- [BRIEF]: Once the line containing "is the initial" has been printed, stop; print every line before it exactly, starting at the top of the material below.

- [INFORMATION]:
--------------------
import Literature.Probability.Percolation.BoxCrossingUpperBound
import Summits.CriticalPhenomena.CardyFormulaZ2.Theorems.CardyComplexConeSLESixFamiliesGiveCardyDefs

/-!
# drefute gen-6 — CONNECTOR EXCLUSION for STUB A `stub_upperFence` (crux `SLESixFamiliesGiveCardy`,
stmt-CriticalPhenomena-9654, line `collar-touch-sandwich`)

In the fence argument the cross-cut is `[f_x, δx] ∪ (open crossing π) ∪ [δy, f_y]`, where
`[δx, f_x]` is the initial piece of a lattice edge `{x, x'}` that is NOT an edge of `Ω_δ`
(`x ∈ (ab)_δ` is a discrete-boundary site; `f_x` its first frontier point).  If the exploration
polygon met this connector, `{x, x'}` would be a crossed, hence `D_δ`-, edge.  This file proves
that this cannot happen: at a small mesh, a non-`Ω_δ` lattice edge at a site of the discrete arc of
`R.arc 0` (resp. `R.arc 2`) is NOT an edge of the collared discrete domain `D_δ` — by the three
cases `δx' ∉ closure Ω` (`closure_far`), `δx' ∈ ∂Ω` (`near_arc_zero/two`: then `δx' ∈ ∂D`, not in
the open `D`), `δx' ∈ Ω` (same mesh component, or the edge leaves `closure Ω` inside `closure D`:
`closure_far`).  NOTE for the lead: the tree's exit lemma
`exists_frontier_exit_of_mem_meshBoundary` FORGETS that its neighbour is a non-`Ω_δ`-neighbour; take
the neighbour from `mem_meshBoundary_iff'` (as `exists_mem_frontier_of_mem_meshBoundary` does
internally) so that `hnadj` below is available.  Positive helper, NOT a refutation.
`lean check`: rc 0, 0 sorries, 0 warnings.
-/

noncomputable section

open Set Filter Topology Metric
open Literature.Probability Literature.Probability.RandomPlanarGeometry
  Literature.Probability.LatticeModels Literature.Probability.Percolation

namespace Summit.CriticalPhenomena.CardyFormulaZ2.Cruxes.SLESixFamiliesGiveCardy.CollarTouchSandwich

namespace DrefuteG6

/-- **Connector exclusion, deterministic kernel.**  `Ω ⊆ D` open sets, `A` a set ("the arc read by
the crossing event") such that frontier points of `Ω` within `r` of `A` are frontier points of
`D`, and points of `closure D` outside `closure Ω` are `≥ s` away from `A`; mesh `0 < δ` with
`2δ < r`, `2δ < s`.  Then a lattice edge `{x, y}` at a site `x` of the discrete arc of `A` which is
not an edge of `Ω_δ` is not an edge of `D_δ` either. [folklore] -/
theorem connector_not_adj_of_far {Ω D A : Set ℂ} (hΩ : IsOpen Ω) (hD : IsOpen D)
    {r s δ : ℝ} (hδ : 0 < δ) (hδr : 2 * δ < r) (hδs : 2 * δ < s)
    (hnear : ∀ z ∈ frontier Ω, infDist z A < r → z ∈ frontier D)
    (hfar : ∀ z ∈ closure D, z ∉ closure Ω → s ≤ infDist z A)
    {x y : Site 2} (hx : x ∈ discreteArc Ω δ A) (hxy : (zdGraph 2).Adj x y)
    (hnadj : ¬ (discreteDomainGraph Ω δ).Adj x y) :
    ¬ (discreteDomainGraph D δ).Adj x y := by
  intro hD'
  obtain ⟨hmesh, -, hyD⟩ := discreteDomainGraph_adj_iff.1 hD'
  obtain ⟨-, hsegD⟩ := meshGraph_adj_iff.1 hmesh
  have hyDm : meshPoint δ y ∈ D := meshDomain_subset_meshVertices D δ hyD
  obtain ⟨hxB, hxle⟩ := mem_discreteArc_iff.1 hx
  have hdxy : dist (meshPoint δ x) (meshPoint δ y) = δ := by
    rw [dist_meshPoint_of_adj hxy, abs_of_pos hδ]
  -- `infDist (δx) A ≤ δ`
  have hxA : infDist (meshPoint δ x) A ≤ δ := by
    obtain ⟨y', hxy', w, hw, hwfr⟩ := exists_mem_frontier_of_mem_meshBoundary hΩ hxB
    have hdw : dist (meshPoint δ x) w ≤ δ := by
      have h1 : w ∈ closedBall (meshPoint δ x) δ :=
        (convex_closedBall _ _).segment_subset (mem_closedBall_self hδ.le)
          (by rw [mem_closedBall, dist_comm, dist_meshPoint_of_adj hxy', abs_of_pos hδ]) hw
      rw [mem_closedBall, dist_comm] at h1
      exact h1
    by_cases hwA : w ∈ A
    · exact (infDist_le_dist_of_mem hwA).trans hdw
    · have hw' : w ∈ frontier Ω \ A := ⟨hwfr, hwA⟩
      exact hxle.trans ((infDist_le_dist_of_mem hw').trans hdw)
  by_cases hycl : meshPoint δ y ∈ closure Ω
  · by_cases hyΩ : meshPoint δ y ∈ Ω
    · by_cases hseg : segment ℝ (meshPoint δ x) (meshPoint δ y) ⊆ closure Ω
      · -- same mesh component: `{x, y}` would be an `Ω_δ`-edge
        have hadj : (meshGraph Ω δ).Adj x y := meshGraph_adj_iff.2 ⟨hxy, hseg⟩
        exact hnadj (discreteDomainGraph_adj_iff.2
          ⟨hadj, hxB.1, mem_meshDomain_of_meshGraph_adj hxB.1 hyΩ hadj⟩)
      · -- the edge leaves `closure Ω` inside `closure D`
        rw [Set.not_subset] at hseg
        obtain ⟨p, hp, hpcl⟩ := hseg
        have hps : s ≤ infDist p A := hfar p (hsegD hp) hpcl
        have hdp : dist p (meshPoint δ x) ≤ δ := by
          have : p ∈ closedBall (meshPoint δ x) δ :=
            (convex_closedBall _ _).segment_subset (mem_closedBall_self hδ.le)
              (by rw [mem_closedBall, dist_comm, hdxy]) hp
          exact mem_closedBall.1 this
        have := infDist_le_infDist_add_dist (x := p) (y := meshPoint δ x) (s := A)
        linarith
    · -- `δy ∈ ∂Ω` near `A`, hence on `∂D`, not in the open `D`
      have hyfr : meshPoint δ y ∈ frontier Ω := by
        rw [frontier_eq_closure_inter_closure]
        exact ⟨hycl, subset_closure hyΩ⟩
      have hyA : infDist (meshPoint δ y) A < r := by
        have := infDist_le_infDist_add_dist (x := meshPoint δ y) (y := meshPoint δ x) (s := A)
        rw [dist_comm] at this
        linarith
      have hmem : meshPoint δ y ∈ D ∩ frontier D := ⟨hyDm, hnear _ hyfr hyA⟩
      rw [hD.inter_frontier_eq] at hmem
      exact hmem
  · -- `δy ∉ closure Ω`: a point of `closure D` outside `closure Ω` within `2δ` of `A`
    have hys : s ≤ infDist (meshPoint δ y) A := hfar _ (subset_closure hyDm) hycl
    have := infDist_le_infDist_add_dist (x := meshPoint δ y) (y := meshPoint δ x) (s := A)
    rw [dist_comm] at this
    linarith

/-- **Connector exclusion under `UpperCollarGeom`, eventually in the mesh**, at both ends of the
crossing (`k = 0`: the arc `(ab)`, wired side; `k = 2`: the arc `(cd)`, dual side). [folklore] -/
theorem UpperCollarGeom.eventually_connector_not_adj {R : ConformalRectangle} {D : DobrushinDomain}
    {G : Set ℂ} (hg : UpperCollarGeom R D G) :
    ∀ᶠ δ : ℝ in 𝓝[>] 0, ∀ k : Fin 4, (k = 0 ∨ k = 2) →
      ∀ x ∈ discreteArc R.carrier δ (R.arc k), ∀ y : Site 2, (zdGraph 2).Adj x y →
        ¬ (discreteDomainGraph R.carrier δ).Adj x y → ¬ (discreteDomainGraph D.carrier δ).Adj x y := by
  obtain ⟨r₀, hr₀, h₀⟩ := hg.near_arc_zero
  obtain ⟨r₂, hr₂, h₂⟩ := hg.near_arc_two
  obtain ⟨s, hs, hfar⟩ := hg.closure_far
  have hm : 0 < min (min r₀ r₂) s / 2 := by positivity
  filter_upwards [Ioo_mem_nhdsGT hm] with δ hδ k hk x hx y hxy hnadj
  have hδ0 : 0 < δ := hδ.1
  have h1 : min (min r₀ r₂) s ≤ r₀ := (min_le_left _ _).trans (min_le_left _ _)
  have h2 : min (min r₀ r₂) s ≤ r₂ := (min_le_left _ _).trans (min_le_right _ _)
  have h3 : min (min r₀ r₂) s ≤ s := min_le_right _ _
  have hδ' := hδ.2
  rcases hk with rfl | rfl
  · exact connector_not_adj_of_far R.isOpen D.isOpen hδ0 (by linarith) (by linarith)
      (fun z hz hzA => D.arc_subset_frontier 0 (h₀ z hz hzA))
      (fun z hz hzΩ => (hfar z hz hzΩ).1) hx hxy hnadj
  · exact connector_not_adj_of_far R.isOpen D.isOpen hδ0 (by linarith) (by linarith)
      (fun z hz hzA => D.arc_subset_frontier 1 (h₂ z hz hzA))
      (fun z hz hzΩ => (hfar z hz hzΩ).2) hx hxy hnadj

/-- **First frontier exit KEEPING the non-adjacency** (the form the fence argument needs; cf. the
tree's `exists_frontier_exit_of_mem_meshBoundary`, which drops `hnadj`).  A discrete boundary site
`x ∈ ∂Ω_δ` has a lattice neighbour `y` that is NOT an `Ω_δ`-neighbour, and a first frontier point
`f` on `[δx, δy]`: the initial piece `[δx, f]` lies in `closure Ω` and its points other than `f`
lie in `Ω`. [folklore] -/
theorem exists_frontier_exit_not_adj {Ω : Set ℂ} (hΩ : IsOpen Ω) {δ : ℝ} {x : Site 2}
    (hx : x ∈ meshBoundary Ω δ) :
    ∃ (y : Site 2) (f : ℂ), (zdGraph 2).Adj x y ∧ ¬ (discreteDomainGraph Ω δ).Adj x y ∧
      f ∈ frontier Ω ∧ f ∈ segment ℝ (meshPoint δ x) (meshPoint δ y) ∧
      segment ℝ (meshPoint δ x) f ⊆ closure Ω ∧
      (∀ z ∈ segment ℝ (meshPoint δ x) f, z ≠ f → z ∈ Ω) := by
  obtain ⟨hxD, y, hxy, hy⟩ := mem_meshBoundary_iff.1 hx
  have hxΩ : meshPoint δ x ∈ Ω := meshDomain_subset_meshVertices Ω δ hxD
  -- the edge is not inside `Ω` (else it would be an `Ω_δ`-edge)
  have hseg : ¬ segment ℝ (meshPoint δ x) (meshPoint δ y) ⊆ Ω := by
    intro h
    have hadj : (meshGraph Ω δ).Adj x y := meshGraph_adj_iff.2 ⟨hxy, h.trans subset_closure⟩
    have hyΩ : meshPoint δ y ∈ Ω := h (right_mem_segment ℝ _ _)
    exact hy (discreteDomainGraph_adj_iff.2 ⟨hadj, hxD, mem_meshDomain_of_meshGraph_adj hxD hyΩ hadj⟩)
  obtain ⟨t, ht0, ht1, hfr, -, hbefore⟩ := exists_first_exit hΩ hxΩ hseg
  set p := meshPoint δ x with hp
  set q := meshPoint δ y with hq
  refine ⟨y, p + t • (q - p), hxy, hy, hfr, ?_, ?_, ?_⟩
  · rw [segment_eq_image']
    exact ⟨t, ⟨ht0.le, ht1⟩, rfl⟩
  · intro z hz
    obtain ⟨θ, hθ, rfl⟩ := exists_param_of_mem_subsegment hz
    rcases hθ.2.eq_or_lt with rfl | hθ1
    · rw [one_mul]
      exact frontier_subset_closure hfr
    · exact subset_closure (hbefore _ (mul_nonneg hθ.1 ht0.le) (by nlinarith))
  · intro z hz hne
    obtain ⟨θ, hθ, rfl⟩ := exists_param_of_mem_subsegment hz
    rcases hθ.2.eq_or_lt with rfl | hθ1
    · exact absurd (by rw [one_mul]) hne
    · exact hbefore _ (mul_nonneg hθ.1 ht0.le) (by nlinarith)

end DrefuteG6

end Summit.CriticalPhenomena.CardyFormulaZ2.Cruxes.SLESixFamiliesGiveCardy.CollarTouchSandwich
--------------------
- [COMPLETED EXERCISE]:
import Literature.Probability.Percolation.BoxCrossingUpperBound
import Summits.CriticalPhenomena.CardyFormulaZ2.Theorems.CardyComplexConeSLESixFamiliesGiveCardyDefs

/-!
# drefute gen-6 — CONNECTOR EXCLUSION for STUB A `stub_upperFence` (crux `SLESixFamiliesGiveCardy`,
stmt-CriticalPhenomena-9654, line `collar-touch-sandwich`)

In the fence argument the cross-cut is `[f_x, δx] ∪ (open crossing π) ∪ [δy, f_y]`, where
`[δx, f_x]` is the initial piece of a lattice edge `{x, x'}` that is NOT an edge of `Ω_δ`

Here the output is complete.